— WORK REQUIRED —
Only one stretch of the data below should be repeated: the lines from the line containing "(Step 2 on the" through the line containing "Y] = ∑_j c_j(X,Y) (1", inclusive, exactly as they are.

— RECORDS SHOWN —
((

/-!
# Six-vertex model: cylinder expectations of strip observables (eq. (cylop)), reflection
# symmetry (Cor. 56 (4)) and the spectral representation of general observables
# (DKLM 2026, Theorem 26)

H. Duminil-Copin, K. K. Kozlowski, P. Lammers, I. Manolescu, *Gaussian free field convergence of
the six-vertex model with `-1 ≤ Δ ≤ -1/2`*, arXiv:2603.06268 (2026) [DKLM2026SixVertexGFF]
(`paper:arxiv-2603.06268`, §4.5.3 = chunk p0019, Part III §1–2 = chunks p0040–p0042):

> **Theorem 26** (Spectral representation of general observables). Fix `c > 0`. For any triple
> `(X, Y, L) ∈ 𝔄⁻ × 𝔄⁺ × 2ℤ_{≥1}`, there exists a finite complex-valued measure `μ_{X,Y,L}`
> supported on `[0, 2)` such that:
> (i) For any `k ≥ 0`, `𝔼_{CYL_L}[X · τ_{(k,0)}(Y)] = ∫ (1-a)^k dμ_{X,Y,L}(a)`,
> (ii) (Cauchy–Schwarz inequality) `μ_{X,X†,L}` and `μ_{Y†,Y,L}` are positive measures and
> `|𝔼_{CYL_L}[XY]|² ≤ ‖μ_{X,Y,L}‖² ≤ ‖μ_{X,X†,L}‖ · ‖μ_{Y†,Y,L}‖ = 𝔼_{CYL_L}[XX†] 𝔼_{CYL_L}[Y†Y]`
> where `‖·‖` denotes the total variation metric.
>
> **Corollary 56.** (3) *Torus measure.* `Z ℙ[{balanced}] 𝔼[X | {balanced}] = Trace 𝔬_X^{0M}`.
> (4) *Reflection symmetry.* `(𝔬_X^{ii'})† = 𝔬_{X†}^{(-i')(-i)}`. […]
> (eq. (cylop)) `𝔼_{CYL_L}[X] = lim_{M→∞} ℙ_{𝕋_{M,L}}[X | {balanced}]
>   = lim_{M→∞} Trace(𝔬_X t^{M-(i'-i)}) / Trace t^M = v_0† 𝔒_X v_0.`
> *Proof of Theorem 26.* […] Step 1: `μ_{X,Y,L} := ∑_k (ℰ⁺(Y) v_k)(v_k† ℰ⁻(X)) δ_{1-Λ_k(π/2)}`.
> Step 2 (composition rule + shift invariance): `𝔼_{CYL_L}[X · τ_{(n,0)}(Y)] = ℰ⁺(Y) T(π/2)^n ℰ⁻(X)`.
> Step 3 (reflection symmetry): `ℰ⁺(X†) = (ℰ⁻(X))†`, positivity, Cauchy–Schwarz.

This file carries out Part III §1 (eq. (cylop)) and §2 (Theorem 26) for the objects of
`SixVertexCylinderLimit.lean` / `SixVertexObservables.lean` (isotropic weights `a = b = 1`, any
`c > 0`, torus `ZMod M × G₂`, balanced column states `𝔅`, transfer matrix `t_𝔅 = t(π/2)`), with
the linear algebra of `Literature/LinearAlgebra/Matrix/TransferMatrixSpectralWeights.lean`:

1. **Free columns and the reflection** (generic strip observables): `freeObs`, `obsMatrix_freeObs`
   (`𝔬_1 = t^{k'+1}`), `obsMatrix_tensorObs_freeObs_tensorObs` (`𝔬_{X ⊠ 1 ⊠ Y} = 𝔬_X t^{k'+1} 𝔬_Y`,
   Step 2 at the operator level), the reflected observable `reflectObs X = X†` (Remark 24: the
   reflection acts on height functions, so horizontal arrows keep and vertical arrows reverse
   their orientation) and **`obsMatrix_reflectObs`: `𝔬_{X†} = (𝔬_X)ᵀ`** for any column weight
   invariant under (west ↔ east, verticals reversed) — Corollary 56 (4), which holds for the
   six-vertex weights at `a = b` (`columnWeight_swap`).
2. **Conditional torus expectations** `torusCondExp` (`𝔼_{𝕋}[F | balanced]`,
   `torusCondProb_eq_torusCondExp`), strip observables in column-state form on `ℓ²(𝔅)`
   (`balObs`, `balObsMatrix = 𝔬_X`, `balObsMatrix_reflectObs`), and **Corollary 56 (3) for
   observables**: `sum_ite_isBalanced_obs_eq_trace`, `torusCondExp_eq_trace_div_trace`
   (`𝔼_{𝕋_{M,L}}[X | balanced] = Trace(𝔬_X t^{s+1}) / Trace(t^M)`).
3. **eq. (cylop) / Lemma 22 for observables**: `torusObs` (reading a strip observable on the
   torus), `torusObsExp`, `exists_tendsto_torusObsExp`, **`cylinderObsExp = 𝔼_{CYL_L}[X]`**
   (`limUnder`), `tendsto_cylinderObsExp`, and `cylinderObsExp_eq`:
   `𝔼_{CYL_L}[X] = (∑_{i : λ_i = Λ} (Uᵀ 𝔬_X U)_{ii}) / (d Λ^{r'+1})` — the paper's `v_0† 𝔒_X v_0`
   when the top eigenvalue is simple; here, as in `SixVertexCylinderLimit.lean`, no
   Perron–Frobenius non-degeneracy is used: the top eigenspace (dimension `d`) is averaged, and
   `-Λ` is excluded by positivity of the diagonal of `t_𝔅`.
4. **Theorem 26.** `spectralAtom c j = a_j = 1 - λ_j/Λ ∈ [0, 2)` (`spectralAtom_mem_Ico`) and
   `spectralWeight c X Y j = c_j(X, Y)`, the atoms and weights of
   `μ_{X,Y,L} = ∑_j c_j(X,Y) δ_{a_j}` (a finite family indexed by `𝔅`; the measure itself is
   this finite sum of Dirac masses and is not introduced as a separate object);
   (i) `tendsto_trace_obs_pow_obs_pow_div` (operator level), `torusPairObs` / `torusPairExp`
   (`𝔼_{𝕋_{M,L}}[X · τ_{(n,0)} Y | balanced]`), `torusPairExp_eq_trace_div_trace` (Step 2 on the
   torus), **`tendsto_torusPairExp`** and **`cylinderPairExp_eq_sum`**:
   `𝔼_{CYL_L}[X · τ_{(r₁'+1+k, 0)} Y] = ∑_j c_j(X,Y) (1 - a_j)^k` for every `k ≥ 0`
   (`X` on the vertex columns `0..r₁'`, i.e. `X ∈ 𝔄⁻` for the reflection line between the
   columns `r₁'` and `r₁'+1`; `Y ∈ 𝔄⁺` starting at column `r₁'+1`, shifted by `k`);
   (ii) **`spectralWeight_reflectObs_nonneg`** (`μ_{X,X†,L}`, `μ_{Y†,Y,L}` are positive),
   **`sq_sum_abs_spectralWeight_le`** (`‖μ_{X,Y,L}‖² ≤ ‖μ_{X,X†,L}‖ ‖μ_{Y†,Y,L}‖`, with
   `‖μ‖ ≤ ∑_j |c_j|`, equality when the atoms are distinct), `abs_sum_spectralWeight_le`
   (`|𝔼[XY]| ≤ ‖μ_{X,Y,L}‖`) and `cylinderPairExp_eq_sum_zero` (`𝔼_{CYL_L}[XY] = ∑_j c_j(X,Y)`, so
   that `‖μ_{X,X†,L}‖ = 𝔼_{CYL_L}[XX†]`).

Faithfulness notes. The source's local observables `𝔄^±` are functions of the height function on
finitely many faces left/right of the line `𝔩`; for fixed `L` these are functions of the arrows
in finitely many columns, which is the notion of strip observable used here (incoming horizontal
arrows, `r'+1` columns of horizontal and vertical arrows). The source's matrices act on
`Ω = ℓ²(𝔅)` by `e_{κ'}† 𝔬 e_κ`; the matrices here are indexed `(incoming, outgoing)`, i.e. are
the transposes, so compositions appear in the opposite order (`obsMatrix_tensorObs`). Everything
is real (`a = b = 1`), so `†` is the transpose.

## References

* H. Duminil-Copin, K. K. Kozlowski, P. Lammers, I. Manolescu, arXiv:2603.06268 (2026), §4.5.3
  (Remark 24, Theorem 26), Part III §1 (Cor. 56, Lemma 57, Remark 58, eq. (cylop)) and §2 (proof
  of Theorem 26, Steps 1–3). [DKLM2026SixVertexGFF]
-/

noncomputable section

))

— WORKED SOLUTION —
   (`𝔼_{𝕋_{M,L}}[X · τ_{(n,0)} Y | balanced]`), `torusPairExp_eq_trace_div_trace` (Step 2 on the
   torus), **`tendsto_torusPairExp`** and **`cylinderPairExp_eq_sum`**:
   `𝔼_{CYL_L}[X · τ_{(r₁'+1+k, 0)} Y] = ∑_j c_j(X,Y) (1 - a_j)^k` for every `k ≥ 0`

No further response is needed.